At the Dirksen Federal Building, Hale’s churchgoers were ranting that Lefkow was married to a Jewish man and had mixed-raced grandchildren. Not that either
point should matter to anyone with a brain, but neither claim was true.

Tim didn’t get to see Hale being hauled off, so I filled him in. In turn, he gave me a hate group update. While there are about 650 such organizations, Tim says most
of them are both small-minded and small. Hale’s group is considered one of the three most organized and potentially dangerous of the lot. But even it isn’t as big as some might like you to think.

According to Daniel Levitas, author of The Terrorist Next Door (Thomas Dunne Books, $27.95), Hale has never had more than several hundred followers. While he is
in jail, the other two groups haven’t been faring too well lately, either.

A couple of summers ago, the Aryan Nations did something dumb that cost them, big time. Two people had the misfortune of their car backfiring near the group’s Idaho
compound and were attacked. The Southern Poverty Law Center got involved and helped the victims successfully sue the Aryans for all they are worth. The white guys
wound up selling their Idaho property.

The group, which has many factions and is led by octogenarian Richard Butler, is split between locating headquarters in Pennsylvania and California. The lawsuit crippled the Aryans, and internal bickering is hurting the 28-year-old National Alliance. The rift started after leader William Pierce, who died last year, made some backstabbing remarks on Hitler’s birthday.

(Aside: If you see anyone with an “88” tattoo, if it aint' for a NASCAR driver, it could stands for “Heil Hitler.” H is the eighth letter of the alphabet. Pretty clever, eh?)

For those not up on their radical-right lore, Pierce is the author of Oklahoma City bomber Tim McVeigh’s favorite book, The Turner Diaries. Before he took the
voyage to Valhalla, Pierce made comments attacking members of ther hate groups as freaks and weaklings, specifically Aryan Nations and World Church of the Creator folks.

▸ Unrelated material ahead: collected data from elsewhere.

/-- ★★★ **S1″-BAND FROM (M), (C) AND ZERO DENSITY** — the registered v1.4-band text of `stub_uniformSmallScaleEnergy` (binder
`Λ ≤ 21 →`), VERBATIM, from the same three rows; the `∀Λ` theorem `uniformSmallScaleEnergy_of_zeroDensity` does the work.
[cite: Simon1996, §2.4 (ii), §2.9 Lemma 1, §3.1; SchoenUhlenbeck1984, Prop. 1.2; Luckhaus1988, compactness theorem] -/
theorem uniformSmallScaleEnergy_band_of_zeroDensity
    (hMono : ∀ (hQ : IsOpen {x : EuclideanSpace ℝ (Fin 3) | ∀ i : Fin 3, |x i| < 1}) (U : EuclideanSpace ℝ (Fin 3) → EuclideanSpace ℝ (Fin 4)) (G : EuclideanSpace ℝ (Fin 3) → (EuclideanSpace ℝ (Fin 3) →L[ℝ] EuclideanSpace ℝ (Fin 4))),
      (HasWeakFDerivOn ⟨{x : EuclideanSpace ℝ (Fin 3) | ∀ i : Fin 3, |x i| < 1}, hQ⟩ volume U G ∧
        (∀ x : EuclideanSpace ℝ (Fin 3), (∀ i : Fin 3, |x i| < 1) → ‖U x‖ = 1) ∧
        IntegrableOn (fun x => ∑ i : Fin 3, ‖G x (EuclideanSpace.single i (1:ℝ))‖ ^ 2) {x : EuclideanSpace ℝ (Fin 3) | ∀ i : Fin 3, |x i| < 1} ∧
        (∀ (y : EuclideanSpace ℝ (Fin 3)) (ρ : ℝ), 0 < ρ → closedBall y ρ ⊆ {x : EuclideanSpace ℝ (Fin 3) | ∀ i : Fin 3, |x i| < 1} →
          ∀ (W : EuclideanSpace ℝ (Fin 3) → EuclideanSpace ℝ (Fin 4)) (GW : EuclideanSpace ℝ (Fin 3) → (EuclideanSpace ℝ (Fin 3) →L[ℝ] EuclideanSpace ℝ (Fin 4))),
          HasWeakFDerivOn ⟨{x : EuclideanSpace ℝ (Fin 3) | ∀ i : Fin 3, |x i| < 1}, hQ⟩ volume W GW →
          (∀ x : EuclideanSpace ℝ (Fin 3), (∀ i : Fin 3, |x i| < 1) → ‖W x‖ = 1) →
          IntegrableOn (fun x => ∑ i : Fin 3, ‖GW x (EuclideanSpace.single i (1:ℝ))‖ ^ 2) {x : EuclideanSpace ℝ (Fin 3) | ∀ i : Fin 3, |x i| < 1} →
          (∃ ρ' : ℝ, ρ' < ρ ∧ ∀ x : EuclideanSpace ℝ (Fin 3), x ∉ ball y ρ' → W x = U x) →
          ∫ x in ball y ρ, ∑ i : Fin 3, ‖G x (EuclideanSpace.single i (1:ℝ))‖ ^ 2 ≤ ∫ x in ball y ρ, ∑ i : Fin 3, ‖GW x (EuclideanSpace.single i (1:ℝ))‖ ^ 2)) →
      ∀ (y : EuclideanSpace ℝ (Fin 3)) (σ ρ : ℝ), 0 < σ → σ ≤ ρ → closedBall y ρ ⊆ {x : EuclideanSpace ℝ (Fin 3) | ∀ i : Fin 3, |x i| < 1} →
        σ⁻¹ * ∫ x in ball y σ, ∑ i : Fin 3, ‖G x (EuclideanSpace.single i (1:ℝ))‖ ^ 2 ≤ ρ⁻¹ * ∫ x in ball y ρ, ∑ i : Fin 3, ‖G x (EuclideanSpace.single i (1:ℝ))‖ ^ 2)
    (hCpt : ∀ (hQ : IsOpen {x : EuclideanSpace ℝ (Fin 3) | ∀ i : Fin 3, |x i| < 1}) (Λ : ℝ) (u : ℕ → EuclideanSpace ℝ (Fin 3) → EuclideanSpace ℝ (Fin 4)) (Gs : ℕ → EuclideanSpace ℝ (Fin 3) → (EuclideanSpace ℝ (Fin 3) →L[ℝ] EuclideanSpace ℝ (Fin 4))),
      (∀ j : ℕ, (HasWeakFDerivOn ⟨{x : EuclideanSpace ℝ (Fin 3) | ∀ i : Fin 3, |x i| < 1}, hQ⟩ volume (u j) (Gs j) ∧
        (∀ x : EuclideanSpace ℝ (Fin 3), (∀ i : Fin 3, |x i| < 1) → ‖(u j) x‖ = 1) ∧
        IntegrableOn (fun x => ∑ i : Fin 3, ‖(Gs j) x (EuclideanSpace.single i (1:ℝ))‖ ^ 2) {x : EuclideanSpace ℝ (Fin 3) | ∀ i : Fin 3, |x i| < 1} ∧
        (∀ (y : EuclideanSpace ℝ (Fin 3)) (ρ : ℝ), 0 < ρ → closedBall y ρ ⊆ {x : EuclideanSpace ℝ (Fin 3) | ∀ i : Fin 3, |x i| < 1} →
          ∀ (W : EuclideanSpace ℝ (Fin 3) → EuclideanSpace ℝ (Fin 4)) (GW : EuclideanSpace ℝ (Fin 3) → (EuclideanSpace ℝ (Fin 3) →L[ℝ] EuclideanSpace ℝ (Fin 4))),
          HasWeakFDerivOn ⟨{x : EuclideanSpace ℝ (Fin 3) | ∀ i : Fin 3, |x i| < 1}, hQ⟩ volume W GW →
          (∀ x : EuclideanSpace ℝ (Fin 3), (∀ i : Fin 3, |x i| < 1) → ‖W x‖ = 1) →
          IntegrableOn (fun x => ∑ i : Fin 3, ‖GW x (EuclideanSpace.single i (1:ℝ))‖ ^ 2) {x : EuclideanSpace ℝ (Fin 3) | ∀ i : Fin 3, |x i| < 1} →
          (∃ ρ' : ℝ, ρ' < ρ ∧ ∀ x : EuclideanSpace ℝ (Fin 3), x ∉ ball y ρ' → W x = (u j) x) →
          ∫ x in ball y ρ, ∑ i : Fin 3, ‖(Gs j) x (EuclideanSpace.single i (1:ℝ))‖ ^ 2 ≤ ∫ x in ball y ρ, ∑ i : Fin 3, ‖GW x (EuclideanSpace.single i (1:ℝ))‖ ^ 2))) →
      (∀ j : ℕ, ∫ x in {x : EuclideanSpace ℝ (Fin 3) | ∀ i : Fin 3, |x i| < 1}, ∑ i : Fin 3, ‖(Gs j) x (EuclideanSpace.single i (1:ℝ))‖ ^ 2 ≤ Λ) →
      ∃ (U : EuclideanSpace ℝ (Fin 3) → EuclideanSpace ℝ (Fin 4)) (G : EuclideanSpace ℝ (Fin 3) → (EuclideanSpace ℝ (Fin 3) →L[ℝ] EuclideanSpace ℝ (Fin 4))) (φ : ℕ → ℕ), StrictMono φ ∧
        (HasWeakFDerivOn ⟨{x : EuclideanSpace ℝ (Fin 3) | ∀ i : Fin 3, |x i| < 1}, hQ⟩ volume U G ∧
          (∀ x : EuclideanSpace ℝ (Fin 3), (∀ i : Fin 3, |x i| < 1) → ‖U x‖ = 1) ∧
          IntegrableOn (fun x => ∑ i : Fin 3, ‖G x (EuclideanSpace.single i (1:ℝ))‖ ^ 2) {x : EuclideanSpace ℝ (Fin 3) | ∀ i : Fin 3, |x i| < 1} ∧
          (∀ (y : EuclideanSpace ℝ (Fin 3)) (ρ : ℝ), 0 < ρ → closedBall y ρ ⊆ {x : EuclideanSpace ℝ (Fin 3) | ∀ i : Fin 3, |x i| < 1} →
            ∀ (W : EuclideanSpace ℝ (Fin 3) → EuclideanSpace ℝ (Fin 4)) (GW : EuclideanSpace ℝ (Fin 3) → (EuclideanSpace ℝ (Fin 3) →L[ℝ] EuclideanSpace ℝ (Fin 4))),
            HasWeakFDerivOn ⟨{x : EuclideanSpace ℝ (Fin 3) | ∀ i : Fin 3, |x i| < 1}, hQ⟩ volume W GW →
            (∀ x : EuclideanSpace ℝ (Fin 3), (∀ i : Fin 3, |x i| < 1) → ‖W x‖ = 1) →
            IntegrableOn (fun x => ∑ i : Fin 3, ‖GW x (EuclideanSpace.single i (1:ℝ))‖ ^ 2) {x : EuclideanSpace ℝ (Fin 3) | ∀ i : Fin 3, |x i| < 1} →
            (∃ ρ' : ℝ, ρ' < ρ ∧ ∀ x : EuclideanSpace ℝ (Fin 3), x ∉ ball y ρ' → W x = U x) →
            ∫ x in ball y ρ, ∑ i : Fin 3, ‖G x (EuclideanSpace.single i (1:ℝ))‖ ^ 2 ≤ ∫ x in ball y ρ, ∑ i : Fin 3, ‖GW x (EuclideanSpace.single i (1:ℝ))‖ ^ 2)) ∧
        (∀ (y : EuclideanSpace ℝ (Fin 3)) (ρ : ℝ), 0 < ρ → closedBall y ρ ⊆ {x : EuclideanSpace ℝ (Fin 3) | ∀ i : Fin 3, |x i| < 1} →
          Tendsto (fun j : ℕ => ∫ x in ball y ρ, ‖u (φ j) x - U x‖ ^ 2) atTop (𝓝 0)) ∧
        (∀ (y : EuclideanSpace ℝ (Fin 3)) (ρ : ℝ), 0 < ρ → closedBall y ρ ⊆ {x : EuclideanSpace ℝ (Fin 3) | ∀ i : Fin 3, |x i| < 1} →
          Tendsto (fun j : ℕ => ∫ x in ball y ρ, ∑ i : Fin 3, ‖(Gs (φ j)) x (EuclideanSpace.single i (1:ℝ))‖ ^ 2) atTop
            (𝓝 (∫ x in ball y ρ, ∑ i : Fin 3, ‖G x (EuclideanSpace.single i (1:ℝ))‖ ^ 2))))
    (hZD : ∀ (hQ : IsOpen {x : EuclideanSpace ℝ (Fin 3) | ∀ i : Fin 3, |x i| < 1}) (U : EuclideanSpace ℝ (Fin 3) → EuclideanSpace ℝ (Fin 4)) (G : EuclideanSpace ℝ (Fin 3) → (EuclideanSpace ℝ (Fin 3) →L[ℝ] EuclideanSpace ℝ (Fin 4))),
      (HasWeakFDerivOn ⟨{x : EuclideanSpace ℝ (Fin 3) | ∀ i : Fin 3, |x i| < 1}, hQ⟩ volume U G ∧
        (∀ x : EuclideanSpace ℝ (Fin 3), (∀ i : Fin 3, |x i| < 1) → ‖U x‖ = 1) ∧
        IntegrableOn (fun x => ∑ i : Fin 3, ‖G x (EuclideanSpace.single i (1:ℝ))‖ ^ 2) {x : EuclideanSpace ℝ (Fin 3) | ∀ i : Fin 3, |x i| < 1} ∧
        (∀ (y : EuclideanSpace ℝ (Fin 3)) (ρ : ℝ), 0 < ρ → closedBall y ρ ⊆ {x : EuclideanSpace ℝ (Fin 3) | ∀ i : Fin 3, |x i| < 1} →
          ∀ (W : EuclideanSpace ℝ (Fin 3) → EuclideanSpace ℝ (Fin 4)) (GW : EuclideanSpace ℝ (Fin 3) → (EuclideanSpace ℝ (Fin 3) →L[ℝ] EuclideanSpace ℝ (Fin 4))),
          HasWeakFDerivOn ⟨{x : EuclideanSpace ℝ (Fin 3) | ∀ i : Fin 3, |x i| < 1}, hQ⟩ volume W GW →
          (∀ x : EuclideanSpace ℝ (Fin 3), (∀ i : Fin 3, |x i| < 1) → ‖W x‖ = 1) →
          IntegrableOn (fun x => ∑ i : Fin 3, ‖GW x (EuclideanSpace.single i (1:ℝ))‖ ^ 2) {x : EuclideanSpace ℝ (Fin 3) | ∀ i : Fin 3, |x i| < 1} →
          (∃ ρ' : ℝ, ρ' < ρ ∧ ∀ x : EuclideanSpace ℝ (Fin 3), x ∉ ball y ρ' → W x = U x) →
          ∫ x in ball y ρ, ∑ i : Fin 3, ‖G x (EuclideanSpace.single i (1:ℝ))‖ ^ 2 ≤ ∫ x in ball y ρ, ∑ i : Fin 3, ‖GW x (EuclideanSpace.single i (1:ℝ))‖ ^ 2)) →
      ∀ η : ℝ, 0 < η → ∃ ρ : ℝ, 0 < ρ ∧ ρ < 1 ∧
        ρ⁻¹ * ∫ x in ball (0 : EuclideanSpace ℝ (Fin 3)) ρ, ∑ i : Fin 3, ‖G x (EuclideanSpace.single i (1:ℝ))‖ ^ 2 ≤ η) :
    ∀ (Λ ε : ℝ), 0 < Λ → Λ ≤ 21 → 0 < ε → ∃ r₁ : ℝ, 0 < r₁ ∧ r₁ ≤ 1 / 8 ∧
      ∀ (hQ : IsOpen {x : EuclideanSpace ℝ (Fin 3) | ∀ i : Fin 3, |x i| < 1}) (U : EuclideanSpace ℝ (Fin 3) → EuclideanSpace ℝ (Fin 4)) (G : EuclideanSpace ℝ (Fin 3) → (EuclideanSpace ℝ (Fin 3) →L[ℝ] EuclideanSpace ℝ (Fin 4))),
      Literature.Analysis.FunctionSpaces.HasWeakFDerivOn ⟨{x : EuclideanSpace ℝ (Fin 3) | ∀ i : Fin 3, |x i| < 1}, hQ⟩ volume U G →
      (∀ x : EuclideanSpace ℝ (Fin 3), (∀ i : Fin 3, |x i| < 1) → ‖U x‖ = 1) →
      MeasureTheory.IntegrableOn (fun x => ∑ i : Fin 3, ‖G x (EuclideanSpace.single i (1:ℝ))‖ ^ 2)
        {x : EuclideanSpace ℝ (Fin 3) | ∀ i : Fin 3, |x i| < 1} →
      (∀ (V : EuclideanSpace ℝ (Fin 3) → EuclideanSpace ℝ (Fin 4)) (GV : EuclideanSpace ℝ (Fin 3) → (EuclideanSpace ℝ (Fin 3) →L[ℝ] EuclideanSpace ℝ (Fin 4))) (s : ℝ), s < 1 →
        Literature.Analysis.FunctionSpaces.HasWeakFDerivOn ⟨{x : EuclideanSpace ℝ (Fin 3) | ∀ i : Fin 3, |x i| < 1}, hQ⟩ volume V GV →
        (∀ x : EuclideanSpace ℝ (Fin 3), (∀ i : Fin 3, |x i| < 1) → ‖V x‖ = 1) →
        MeasureTheory.IntegrableOn (fun x => ∑ i : Fin 3, ‖GV x (EuclideanSpace.single i (1:ℝ))‖ ^ 2)
        {x : EuclideanSpace ℝ (Fin 3) | ∀ i : Fin 3, |x i| < 1} →
        (∀ x : EuclideanSpace ℝ (Fin 3), (∃ i : Fin 3, s ≤ |x i|) → V x = U x) →
        ∫ x in {x : EuclideanSpace ℝ (Fin 3) | ∀ i : Fin 3, |x i| < 1}, ∑ i : Fin 3, ‖G x (EuclideanSpace.single i (1:ℝ))‖ ^ 2 ≤
          ∫ x in {x : EuclideanSpace ℝ (Fin 3) | ∀ i : Fin 3, |x i| < 1}, ∑ i : Fin 3, ‖GV x (EuclideanSpace.single i (1:ℝ))‖ ^ 2) →
      ∫ x in {x : EuclideanSpace ℝ (Fin 3) | ∀ i : Fin 3, |x i| < 1}, ∑ i : Fin 3, ‖G x (EuclideanSpace.single i (1:ℝ))‖ ^ 2 ≤ Λ →
      ∀ r : ℝ, 0 < r → r ≤ r₁ →
        ∫ x in {x : EuclideanSpace ℝ (Fin 3) | ∀ i : Fin 3, |x i| < r}, ∑ i : Fin 3, ‖G x (EuclideanSpace.single i (1:ℝ))‖ ^ 2 ≤ ε * r :=
  fun Λ ε hΛ _ hε => uniformSmallScaleEnergy_of_zeroDensity hMono hCpt hZD Λ ε hΛ hε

Pierce wanted his successor, Erich Giebe, to build a kinder, gentler version of the white power movement, a la David Duke. Others, including deputy membership
coordinator Billy Roper said, “Hey, wait a minute. We are all brothers under the sheets.” Or something like that.

These posses didn’t take kindly to being labeled “dorks” — especially since they
buy a lot of skinhead music put out on the Alliance’s label, Resistance Records. (I’d suggest they all get together and sing “Why Can’t We Be Friends?” But I
don’t think they like ’70s soul.)

Tim’s most colorful story involved a guy named Leon Felton. In 2001, Felton and his Cape Cod-bred girlfriend were arrested in Boston after an off-duty cop caught them trying to pass funny money at a doughnut shop. (Who’d have thought you’d find a cop at a doughnut place?)

Turns out Felton and a pal had robbed a bank and were planning to blow up the New
England Holocaust Memorial. Felton is no stranger to prison. It’s where he firmed up his ties to white supremacists.

Only thing is, according to the law center’s intelligence
report, Felton’s dad is a light-skinned black architect. His mother, a former nun with a Jewish grandparent, raised him with her lesbian partner. When all that came to light, Felton lost all his racist buddies and tried to kill himself with a safety razor.

It was enough to make me order another round. Stories like this are why there’s “Miller Time” in the first place.